### WORK INSTRUCTION:
Transcribe the records below exactly, from their first line through the line containing "[cite: Pollack2003, Def. 6.15] -/". Omit every line after it.

Collected data entries
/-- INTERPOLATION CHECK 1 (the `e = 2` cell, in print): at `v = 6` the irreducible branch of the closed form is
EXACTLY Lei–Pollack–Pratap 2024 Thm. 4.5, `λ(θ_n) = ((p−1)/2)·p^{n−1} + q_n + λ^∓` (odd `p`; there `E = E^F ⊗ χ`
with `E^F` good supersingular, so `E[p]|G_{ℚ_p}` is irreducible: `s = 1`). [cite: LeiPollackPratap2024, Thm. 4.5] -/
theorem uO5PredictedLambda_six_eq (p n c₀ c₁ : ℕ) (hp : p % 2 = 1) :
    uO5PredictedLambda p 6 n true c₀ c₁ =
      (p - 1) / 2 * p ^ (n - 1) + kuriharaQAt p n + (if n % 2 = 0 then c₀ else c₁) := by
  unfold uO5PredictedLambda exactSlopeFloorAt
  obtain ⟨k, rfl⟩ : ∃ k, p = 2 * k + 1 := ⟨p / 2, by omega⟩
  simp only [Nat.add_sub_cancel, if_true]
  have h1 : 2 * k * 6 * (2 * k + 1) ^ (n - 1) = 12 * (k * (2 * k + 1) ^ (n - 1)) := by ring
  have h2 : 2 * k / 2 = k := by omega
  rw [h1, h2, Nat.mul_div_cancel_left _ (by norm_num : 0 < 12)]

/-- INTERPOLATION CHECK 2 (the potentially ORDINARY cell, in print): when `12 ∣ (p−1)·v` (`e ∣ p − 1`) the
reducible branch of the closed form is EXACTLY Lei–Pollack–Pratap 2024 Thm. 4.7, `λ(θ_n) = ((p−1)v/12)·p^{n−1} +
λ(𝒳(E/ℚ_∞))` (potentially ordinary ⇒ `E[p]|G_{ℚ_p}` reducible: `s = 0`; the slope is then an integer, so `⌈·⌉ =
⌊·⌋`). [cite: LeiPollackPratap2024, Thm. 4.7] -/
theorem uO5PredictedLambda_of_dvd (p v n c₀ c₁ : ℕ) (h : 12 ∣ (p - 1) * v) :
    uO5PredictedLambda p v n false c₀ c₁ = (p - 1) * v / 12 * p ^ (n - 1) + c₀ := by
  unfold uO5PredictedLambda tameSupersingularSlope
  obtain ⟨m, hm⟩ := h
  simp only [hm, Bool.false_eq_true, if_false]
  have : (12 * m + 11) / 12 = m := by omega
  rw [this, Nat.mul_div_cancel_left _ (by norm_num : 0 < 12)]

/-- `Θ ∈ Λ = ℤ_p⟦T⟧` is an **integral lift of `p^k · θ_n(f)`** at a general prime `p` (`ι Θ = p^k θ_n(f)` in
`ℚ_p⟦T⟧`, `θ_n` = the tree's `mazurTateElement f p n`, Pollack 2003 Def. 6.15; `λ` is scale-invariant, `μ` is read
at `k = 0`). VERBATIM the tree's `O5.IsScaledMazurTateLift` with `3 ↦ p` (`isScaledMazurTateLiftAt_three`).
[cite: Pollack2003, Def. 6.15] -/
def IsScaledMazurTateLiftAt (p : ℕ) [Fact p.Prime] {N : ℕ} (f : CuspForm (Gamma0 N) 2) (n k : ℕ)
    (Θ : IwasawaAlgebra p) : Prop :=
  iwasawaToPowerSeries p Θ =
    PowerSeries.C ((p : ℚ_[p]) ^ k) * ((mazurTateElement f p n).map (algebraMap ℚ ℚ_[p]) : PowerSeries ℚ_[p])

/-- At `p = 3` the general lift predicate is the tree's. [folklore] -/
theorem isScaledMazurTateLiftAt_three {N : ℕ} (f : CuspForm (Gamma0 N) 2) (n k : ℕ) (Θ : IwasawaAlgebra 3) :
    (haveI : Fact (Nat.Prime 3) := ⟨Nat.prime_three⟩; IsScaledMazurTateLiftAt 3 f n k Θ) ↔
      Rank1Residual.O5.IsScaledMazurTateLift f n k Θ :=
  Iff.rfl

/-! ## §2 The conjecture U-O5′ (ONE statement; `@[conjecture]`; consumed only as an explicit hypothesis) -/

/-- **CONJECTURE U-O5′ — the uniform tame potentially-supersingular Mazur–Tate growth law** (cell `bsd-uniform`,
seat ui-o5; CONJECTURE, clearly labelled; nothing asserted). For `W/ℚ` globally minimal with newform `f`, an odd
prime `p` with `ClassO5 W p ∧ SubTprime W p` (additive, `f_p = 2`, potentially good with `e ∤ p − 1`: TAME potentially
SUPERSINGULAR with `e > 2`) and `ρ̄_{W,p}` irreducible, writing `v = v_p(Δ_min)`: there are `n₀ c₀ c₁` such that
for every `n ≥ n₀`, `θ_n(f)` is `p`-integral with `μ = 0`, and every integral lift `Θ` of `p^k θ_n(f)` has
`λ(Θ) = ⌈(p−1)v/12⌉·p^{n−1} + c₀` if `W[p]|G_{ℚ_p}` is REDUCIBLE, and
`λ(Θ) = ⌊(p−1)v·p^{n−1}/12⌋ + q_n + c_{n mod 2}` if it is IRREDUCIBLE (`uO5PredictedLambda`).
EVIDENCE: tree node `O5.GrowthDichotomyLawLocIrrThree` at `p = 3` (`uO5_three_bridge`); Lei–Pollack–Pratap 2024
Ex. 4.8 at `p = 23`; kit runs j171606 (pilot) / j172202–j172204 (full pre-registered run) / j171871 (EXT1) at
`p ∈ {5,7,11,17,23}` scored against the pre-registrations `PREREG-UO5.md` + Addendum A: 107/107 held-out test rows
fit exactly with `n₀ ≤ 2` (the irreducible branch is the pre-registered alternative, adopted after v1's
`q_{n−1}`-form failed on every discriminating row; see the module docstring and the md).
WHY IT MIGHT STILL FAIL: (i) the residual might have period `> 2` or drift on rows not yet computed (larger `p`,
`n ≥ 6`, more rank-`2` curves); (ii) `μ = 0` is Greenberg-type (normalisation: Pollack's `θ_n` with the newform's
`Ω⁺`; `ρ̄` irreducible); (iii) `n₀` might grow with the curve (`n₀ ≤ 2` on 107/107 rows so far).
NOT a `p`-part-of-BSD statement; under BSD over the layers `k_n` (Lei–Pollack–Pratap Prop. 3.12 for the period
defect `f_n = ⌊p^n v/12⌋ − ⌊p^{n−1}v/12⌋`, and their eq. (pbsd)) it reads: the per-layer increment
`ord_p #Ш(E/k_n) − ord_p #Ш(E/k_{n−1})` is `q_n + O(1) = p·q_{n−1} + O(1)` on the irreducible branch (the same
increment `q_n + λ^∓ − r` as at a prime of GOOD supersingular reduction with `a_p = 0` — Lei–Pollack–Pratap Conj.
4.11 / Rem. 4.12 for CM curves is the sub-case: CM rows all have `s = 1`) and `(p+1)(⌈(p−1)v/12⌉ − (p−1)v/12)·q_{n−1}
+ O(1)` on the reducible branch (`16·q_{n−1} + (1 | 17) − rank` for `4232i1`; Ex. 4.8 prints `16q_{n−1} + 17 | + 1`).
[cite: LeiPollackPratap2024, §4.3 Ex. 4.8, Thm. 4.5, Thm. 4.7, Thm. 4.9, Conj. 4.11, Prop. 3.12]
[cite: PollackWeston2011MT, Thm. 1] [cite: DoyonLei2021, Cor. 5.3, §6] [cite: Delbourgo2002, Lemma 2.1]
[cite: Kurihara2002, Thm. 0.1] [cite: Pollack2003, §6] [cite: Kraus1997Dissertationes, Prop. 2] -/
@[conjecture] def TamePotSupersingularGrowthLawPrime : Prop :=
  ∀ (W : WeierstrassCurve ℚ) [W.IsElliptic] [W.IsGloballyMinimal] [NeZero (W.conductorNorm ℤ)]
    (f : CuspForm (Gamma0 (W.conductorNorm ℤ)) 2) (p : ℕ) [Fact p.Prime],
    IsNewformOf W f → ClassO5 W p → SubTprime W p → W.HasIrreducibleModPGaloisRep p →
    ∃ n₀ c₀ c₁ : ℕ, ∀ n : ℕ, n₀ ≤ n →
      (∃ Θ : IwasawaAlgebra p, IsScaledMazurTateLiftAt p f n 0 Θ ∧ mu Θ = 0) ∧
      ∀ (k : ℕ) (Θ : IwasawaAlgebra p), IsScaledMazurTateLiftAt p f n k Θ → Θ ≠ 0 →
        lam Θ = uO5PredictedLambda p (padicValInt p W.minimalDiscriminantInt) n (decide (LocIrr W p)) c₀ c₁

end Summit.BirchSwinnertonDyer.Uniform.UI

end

### TASK ANSWER:
/-- INTERPOLATION CHECK 1 (the `e = 2` cell, in print): at `v = 6` the irreducible branch of the closed form is
EXACTLY Lei–Pollack–Pratap 2024 Thm. 4.5, `λ(θ_n) = ((p−1)/2)·p^{n−1} + q_n + λ^∓` (odd `p`; there `E = E^F ⊗ χ`
with `E^F` good supersingular, so `E[p]|G_{ℚ_p}` is irreducible: `s = 1`). [cite: LeiPollackPratap2024, Thm. 4.5] -/
theorem uO5PredictedLambda_six_eq (p n c₀ c₁ : ℕ) (hp : p % 2 = 1) :
    uO5PredictedLambda p 6 n true c₀ c₁ =
      (p - 1) / 2 * p ^ (n - 1) + kuriharaQAt p n + (if n % 2 = 0 then c₀ else c₁) := by
  unfold uO5PredictedLambda exactSlopeFloorAt
  obtain ⟨k, rfl⟩ : ∃ k, p = 2 * k + 1 := ⟨p / 2, by omega⟩
  simp only [Nat.add_sub_cancel, if_true]
  have h1 : 2 * k * 6 * (2 * k + 1) ^ (n - 1) = 12 * (k * (2 * k + 1) ^ (n - 1)) := by ring
  have h2 : 2 * k / 2 = k := by omega
  rw [h1, h2, Nat.mul_div_cancel_left _ (by norm_num : 0 < 12)]

/-- INTERPOLATION CHECK 2 (the potentially ORDINARY cell, in print): when `12 ∣ (p−1)·v` (`e ∣ p − 1`) the
reducible branch of the closed form is EXACTLY Lei–Pollack–Pratap 2024 Thm. 4.7, `λ(θ_n) = ((p−1)v/12)·p^{n−1} +
λ(𝒳(E/ℚ_∞))` (potentially ordinary ⇒ `E[p]|G_{ℚ_p}` reducible: `s = 0`; the slope is then an integer, so `⌈·⌉ =
⌊·⌋`). [cite: LeiPollackPratap2024, Thm. 4.7] -/
theorem uO5PredictedLambda_of_dvd (p v n c₀ c₁ : ℕ) (h : 12 ∣ (p - 1) * v) :
    uO5PredictedLambda p v n false c₀ c₁ = (p - 1) * v / 12 * p ^ (n - 1) + c₀ := by
  unfold uO5PredictedLambda tameSupersingularSlope
  obtain ⟨m, hm⟩ := h
  simp only [hm, Bool.false_eq_true, if_false]
  have : (12 * m + 11) / 12 = m := by omega
  rw [this, Nat.mul_div_cancel_left _ (by norm_num : 0 < 12)]

/-- `Θ ∈ Λ = ℤ_p⟦T⟧` is an **integral lift of `p^k · θ_n(f)`** at a general prime `p` (`ι Θ = p^k θ_n(f)` in
`ℚ_p⟦T⟧`, `θ_n` = the tree's `mazurTateElement f p n`, Pollack 2003 Def. 6.15; `λ` is scale-invariant, `μ` is read
at `k = 0`). VERBATIM the tree's `O5.IsScaledMazurTateLift` with `3 ↦ p` (`isScaledMazurTateLiftAt_three`).
[cite: Pollack2003, Def. 6.15] -/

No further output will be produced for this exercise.